Residuals vs Leverage
There are a few points with higher leverage but none exceed the Cook’s distance threshold significantly. Observation 49 appears to be the most influential, but it doesn’t appear to be problematic.
Conclusion for Linear Regression with Box Cox Tranformation
Overall, the plots suggest that the Box-Cox transformation has helped in linearizing the relationship and stabilizing the variance of the errors slightly. The transformation has normalized a bit of the skewness detected in the original linear regression model. The residuals don’t undermine the assumptions of linear regression.
Linear Regression with Log Transformation
Coefficients
Speed (0.12077): The coefficient implies that for each 1 mph increase in speed, the log of the stopping distance increases by approximately 0.12077 units.
Standard Error
Speed (0.01206): The small standard error implies that the coefficient for speed is estimated with a relatively narrow/precise
T-value
Speed (10.015): The positive t-value indicates a strong and statistically significant relationship between speed and the log of the stopping distance.
P-value
Speed (2.41e-13): The low p-value associated with the speed coefficient rejects the null hypothesis and indicates a statistical significant effect.
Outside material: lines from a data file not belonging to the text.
/-- Transport of a northern western corridor to the reference position. [cite: GlazmanManolescu2019, §4.2 (translation invariance)] -/
theorem isCorridorNW_refShift {R : Set Face} (hR : IsCorridorNW w (dom Dl) R) :
    IsCorridorNW w42 (dom (Dl.map (Face.shiftBy (-refShift w)))) {c | Face.shiftBy (refShift w) c ∈ R} := by
  intro c hc
  obtain ⟨x, y⟩ := c
  simp only [Set.mem_setOf_eq, shiftBy_refShift_mk] at hc
  obtain ⟨hq, hW, hN, hS, hE⟩ := hR _ hc
  simp only at hq hW hN hS hE
  simp only [Set.mem_setOf_eq, mem_dom_map_shiftBy_neg, shiftBy_refShift_mk, w42]
  have e1 : ((x + 1 + (w.1 - 4), y + (w.2 - 2)) : Face) = (x + (w.1 - 4) + 1, y + (w.2 - 2)) :=
    Prod.ext (by show x + 1 + (w.1 - 4) = x + (w.1 - 4) + 1; ring) rfl
  have e2 : ((x + (w.1 - 4), y + 1 + (w.2 - 2)) : Face) = (x + (w.1 - 4), y + (w.2 - 2) + 1) :=
    Prod.ext rfl (by show y + 1 + (w.2 - 2) = y + (w.2 - 2) + 1; ring)
  have e3 : ((x + (w.1 - 4), y - 1 + (w.2 - 2)) : Face) = (x + (w.1 - 4), y + (w.2 - 2) - 1) :=
    Prod.ext rfl (by show y - 1 + (w.2 - 2) = y + (w.2 - 2) - 1; ring)
  have e4 : ((x - 1 + (w.1 - 4), y + (w.2 - 2)) : Face) = (x + (w.1 - 4) - 1, y + (w.2 - 2)) :=
    Prod.ext (by show x - 1 + (w.1 - 4) = x + (w.1 - 4) - 1; ring) rfl
  refine ⟨by omega, fun h => ?_, fun h => ?_, fun h => ?_, fun h h' => ?_⟩
  · rw [e4] at h ⊢; exact hW h
  · rw [e2] at h ⊢; exact hN h
  · rw [e3] at h ⊢; exact hS h
  · rw [e1] at h h'
    obtain ⟨ex, ey⟩ := hE h h'
    constructor <;> omega

/-- Transport of the three-way column clause below the kill row to the reference position.
[cite: GlazmanManolescu2019, §4.2 (translation invariance)] -/
private theorem colS_refShift {R : Set Face}
    (hcolS : ∀ y : ℤ, y ≤ w.2 - 3 → (w.1 - 3, y) ∉ dom Dl ∨ (w.1 - 2, y) ∉ dom Dl ∨ ((w.1 - 3, y) : Face) ∈ R) :
    ∀ y : ℤ, y ≤ w42.2 - 3 → (w42.1 - 3, y) ∉ dom (Dl.map (Face.shiftBy (-refShift w))) ∨
      (w42.1 - 2, y) ∉ dom (Dl.map (Face.shiftBy (-refShift w))) ∨
        ((w42.1 - 3, y) : Face) ∈ {c | Face.shiftBy (refShift w) c ∈ R} := by
  intro y hy
  simp only [w42] at hy ⊢
  rw [show ((4 : ℤ) - 3, y) = ((1 : ℤ), y) by norm_num, show ((4 : ℤ) - 2, y) = ((2 : ℤ), y) by norm_num]
  rcases hcolS (y + (w.2 - 2)) (by omega) with h | h | h
  · left; refine not_mem_refShift 1 y ?_
    have e : ((1 + (w.1 - 4), y + (w.2 - 2)) : Face) = (w.1 - 3, y + (w.2 - 2)) := Prod.ext (by show 1 + (w.1 - 4) = w.1 - 3; ring) rfl
    rw [e]; exact h
  · right; left; refine not_mem_refShift 2 y ?_
    have e : ((2 + (w.1 - 4), y + (w.2 - 2)) : Face) = (w.1 - 2, y + (w.2 - 2)) := Prod.ext (by show 2 + (w.1 - 4) = w.1 - 2; ring) rfl
    rw [e]; exact h
  · right; right
    simp only [Set.mem_setOf_eq, shiftBy_refShift_mk]
    have e : ((1 + (w.1 - 4), y + (w.2 - 2)) : Face) = (w.1 - 3, y + (w.2 - 2)) := Prod.ext (by show 1 + (w.1 - 4) = w.1 - 3; ring) rfl
    rw [e]; exact h

/-- Transport of the three-way column clause above the kill row to the reference position.
[cite: GlazmanManolescu2019, §4.2 (translation invariance)] -/
private theorem colN_refShift {R : Set Face}
    (hcolN : ∀ y : ℤ, w.2 + 3 ≤ y → (w.1 - 3, y) ∉ dom Dl ∨ (w.1 - 2, y) ∉ dom Dl ∨ ((w.1 - 3, y) : Face) ∈ R) :
    ∀ y : ℤ, w42.2 + 3 ≤ y → (w42.1 - 3, y) ∉ dom (Dl.map (Face.shiftBy (-refShift w))) ∨
      (w42.1 - 2, y) ∉ dom (Dl.map (Face.shiftBy (-refShift w))) ∨
        ((w42.1 - 3, y) : Face) ∈ {c | Face.shiftBy (refShift w) c ∈ R} := by
  intro y hy
  simp only [w42] at hy ⊢
  rw [show ((4 : ℤ) - 3, y) = ((1 : ℤ), y) by norm_num, show ((4 : ℤ) - 2, y) = ((2 : ℤ), y) by norm_num]
  rcases hcolN (y + (w.2 - 2)) (by omega) with h | h | h
  · left; refine not_mem_refShift 1 y ?_
    have e : ((1 + (w.1 - 4), y + (w.2 - 2)) : Face) = (w.1 - 3, y + (w.2 - 2)) := Prod.ext (by show 1 + (w.1 - 4) = w.1 - 3; ring) rfl
    rw [e]; exact h
  · right; left; refine not_mem_refShift 2 y ?_
    have e : ((2 + (w.1 - 4), y + (w.2 - 2)) : Face) = (w.1 - 2, y + (w.2 - 2)) := Prod.ext (by show 2 + (w.1 - 4) = w.1 - 2; ring) rfl
    rw [e]; exact h
  · right; right
    simp only [Set.mem_setOf_eq, shiftBy_refShift_mk]
    have e : ((1 + (w.1 - 4), y + (w.2 - 2)) : Face) = (w.1 - 3, y + (w.2 - 2)) := Prod.ext (by show 1 + (w.1 - 4) = w.1 - 3; ring) rfl
    rw [e]; exact h

/-- The hole at the reference position. [cite: GlazmanManolescu2019, §4.2 (translation invariance)] -/
private theorem hole_refShift (hh : holeFaceW w ∉ dom Dl) :
    holeFaceW w42 ∉ dom (Dl.map (Face.shiftBy (-refShift w))) := by
  rw [mem_dom_map_shiftBy_neg, shiftBy_refShift_holeFaceW]; exact hh

/-- `K_S2` at the reference position. [cite: GlazmanManolescu2019, §4.2 (translation invariance)] -/
private theorem killSW_refShift (hKS : killSW w ∉ dom Dl) : killSW w42 ∉ dom (Dl.map (Face.shiftBy (-refShift w))) := by
  refine not_mem_refShift 1 0 ?_
  have e : ((1 + (w.1 - 4), 0 + (w.2 - 2)) : Face) = killSW w := Prod.ext (by simp [killSW]; ring) (by simp [killSW])
  rw [e]; exact hKS

/-- `K_N1` at the reference position. [cite: GlazmanManolescu2019, §4.2 (translation invariance)] -/
private theorem killNW_refShift (hKN : killNW w ∉ dom Dl) : killNW w42 ∉ dom (Dl.map (Face.shiftBy (-refShift w))) := by
  refine not_mem_refShift 1 4 ?_
  have e : ((1 + (w.1 - 4), 4 + (w.2 - 2)) : Face) = killNW w := Prod.ext (by simp [killNW]; ring) (by simp [killNW]; ring)
  rw [e]; exact hKN

/-- ★★★★★ **`K_S2` ALONE ⇒ `Im VF(π/3) > 0`, EVERY POSITION, corridor form** — the master form of the western under-route
kill: hole and `K_S2` absent, a closed western corridor `R` below the kill row, every usable western door of the far
cell's column below the kill row leading into `R`. [cite: GlazmanManolescu2019, Lemma 2.1, §4.2]
[cite: GlazmanManolescu2019, §1 (the paragraph of Fig. 2)] [cite: CourantRobbins1958, Ch. V Appendix §2 (the even–odd rule)] -/
theorem im_vertexFunctional_printed_pi_div_three_pos_of_killSW_corridor (hB : ∀ c ∈ westBlock w, c ∈ Dl)
    (hh : holeFaceW w ∉ dom Dl) (hKS : killSW w ∉ dom Dl) {R : Set Face} (hR : IsCorridorSW w (dom Dl) R)
    (hcolS : ∀ y : ℤ, y ≤ w.2 - 3 → (w.1 - 3, y) ∉ dom Dl ∨ (w.1 - 2, y) ∉ dom Dl ∨ ((w.1 - 3, y) : Face) ∈ R) :
    0 < (vertexFunctional (printedWeights (π / 3)) tFiveEighths (ybCoeff (π / 3)) Dl (w.side .W) (farW w)).im := by
  rw [vertexFunctional_printed_eq_refShift Dl w]
  exact im_pos_pi_div_three_of_killSW_block42_corridor (westBlock42_mem_of_westBlock hB) (hole_refShift hh)
    (killSW_refShift hKS) (isCorridorSW_refShift hR) (colS_refShift hcolS)

/-- ★★★★★ **`K_N1` ALONE ⇒ `Im VF(2π/3) < 0`, EVERY POSITION, corridor form.** [cite: GlazmanManolescu2019, Lemma 2.1, §4.2]
[cite: GlazmanManolescu2019, §1, remark after eq. (1)] [cite: CourantRobbins1958, Ch. V Appendix §2 (the even–odd rule)] -/
theorem im_vertexFunctional_printed_two_pi_div_three_neg_of_killNW_corridor (hB : ∀ c ∈ westBlock w, c ∈ Dl)
    (hh : holeFaceW w ∉ dom Dl) (hKN : killNW w ∉ dom Dl) {R : Set Face} (hR : IsCorridorNW w (dom Dl) R)
    (hcolN : ∀ y : ℤ, w.2 + 3 ≤ y → (w.1 - 3, y) ∉ dom Dl ∨ (w.1 - 2, y) ∉ dom Dl ∨ ((w.1 - 3, y) : Face) ∈ R) :
    (vertexFunctional (printedWeights (2 * π / 3)) tFiveEighths (ybCoeff (2 * π / 3)) Dl (w.side .W) (farW w)).im < 0 := by
  rw [vertexFunctional_printed_eq_refShift Dl w]
  exact im_neg_two_pi_div_three_of_killNW_block42_corridor (westBlock42_mem_of_westBlock hB) (hole_refShift hh)
    (killNW_refShift hKN) (isCorridorNW_refShift hR) (colN_refShift hcolN)

/-- ★★★★★ **THE WESTERN KILL-FORCED ZERO, EVERY POSITION, corridor form** — the master form of LAW L's west pair: for every
finite face list containing the west witness block `westBlock w`, missing the hole, `K_S2` and `K_N1`, with closed western
corridors taking the usable western doors of the far cell's column below and above the kill rows, the Yang–Baxter vertex
functional at the far cell has an exact zero in `(π/3, 2π/3)`. [cite: GlazmanManolescu2019, Lemma 2.1, §4.2]
[cite: GlazmanManolescu2019, §1 (the paragraph of Fig. 2 and the remark after eq. (1))]
[cite: DuminilCopinSmirnov2012, proof of Lemma 1] [cite: CourantRobbins1958, Ch. V Appendix §2 (the even–odd rule)] -/
theorem vertexFunctional_printed_farCellW_exists_eq_zero_Ioo_of_west_kills_corridor (Dl : List Face) (w : Face)
    (hB : ∀ c ∈ westBlock w, c ∈ Dl) (hh : holeFaceW w ∉ dom Dl) (hKS : killSW w ∉ dom Dl) (hKN : killNW w ∉ dom Dl)
    {RS RN : Set Face} (hRS : IsCorridorSW w (dom Dl) RS) (hRN : IsCorridorNW w (dom Dl) RN)
    (hcolS : ∀ y : ℤ, y ≤ w.2 - 3 → (w.1 - 3, y) ∉ dom Dl ∨ (w.1 - 2, y) ∉ dom Dl ∨ ((w.1 - 3, y) : Face) ∈ RS)
    (hcolN : ∀ y : ℤ, w.2 + 3 ≤ y → (w.1 - 3, y) ∉ dom Dl ∨ (w.1 - 2, y) ∉ dom Dl ∨ ((w.1 - 3, y) : Face) ∈ RN) :
    ∃ θ ∈ Set.Ioo (π / 3) (2 * π / 3),
      vertexFunctional (printedWeights θ) tFiveEighths (ybCoeff θ) Dl (w.side .W) (farW w) = 0 := by
  simp_rw [vertexFunctional_printed_eq_refShift Dl w]
  exact exists_eq_zero_of_west_kills_block42_corridor _ (westBlock42_mem_of_westBlock hB) (hole_refShift hh)
    (killSW_refShift hKS) (killNW_refShift hKN) (isCorridorSW_refShift hRS) (isCorridorNW_refShift hRN)
    (colS_refShift hcolS) (colN_refShift hcolN)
Multiple R-squared (0.6763):
Approximately 67.63% of the variability in the log-transformed stopping distance can be explained by the model.
# Apply the log transformation
cars$log_dist = log(cars$dist)
# linear model with the log
car_model_log = lm(log_dist ~ speed, data=cars)
# Summary
summary(car_model_log)##
## Call:
## lm(formula = log_dist ~ speed, data = cars)
##
## Residuals:
## Min 1Q Median 3Q Max
## -1.46604 -0.20800 -0.01683 0.24080 1.01519
##
## Coefficients:
## Estimate Std. Error t value Pr(>|t|)
## (Intercept) 1.67612 0.19614 8.546 3.34e-11 ***
## speed 0.12077 0.01206 10.015 2.41e-13 ***
## ---
## Signif. codes: 0 '***' 0.001 '**' 0.01 '*' 0.05 '.' 0.1 ' ' 1
##
## Residual standard error: 0.4463 on 48 degrees of freedom
## Multiple R-squared: 0.6763, Adjusted R-squared: 0.6696
## F-statistic: 100.3 on 1 and 48 DF, p-value: 2.413e-13# Plot
plot(cars$speed, cars$log_dist, main="Scatter plot of Log(Stopping Distance) vs Speed", xlab="Speed", ylab="Log(Stopping Distance)")
# Add the fitted regression line to the plot
abline(car_model_log, col="red")
Residuals for the Log Transformation
Residuals vs Fitted
The points are randomly dispersed and hover around the horizontal line. There does not appear to be any systematic pattern, suggesting an appropriate linear relationship between the transformed stopping distance variable speed.
Normal Q-Q Plot
The residuals follow the reference line closely except for a couple of slight deviations at the end suggesting the residuals are approximately normally distributed.
Scale-Location
The residuals do not show any obvious pattern and are spread fairly evenly indicating that the variance of the residuals is homescedastic.
Residuals vs Leverage
Like the previous models, most data points have low leverage. Once again point 49 appears to have higher leverage but it is not beyond the Cook’s distance threshold suggesting it may not be disproportionately affecting the model
Conclusion for Linear Regression with Log Transformation
The log transformation genarates a decent linear regression model. The residuals appear to be evenly distributed with a constant variance, and they are mostly normally distributed. There is one data point with relatively high leverage, but it doesn’t appear to be overly influential.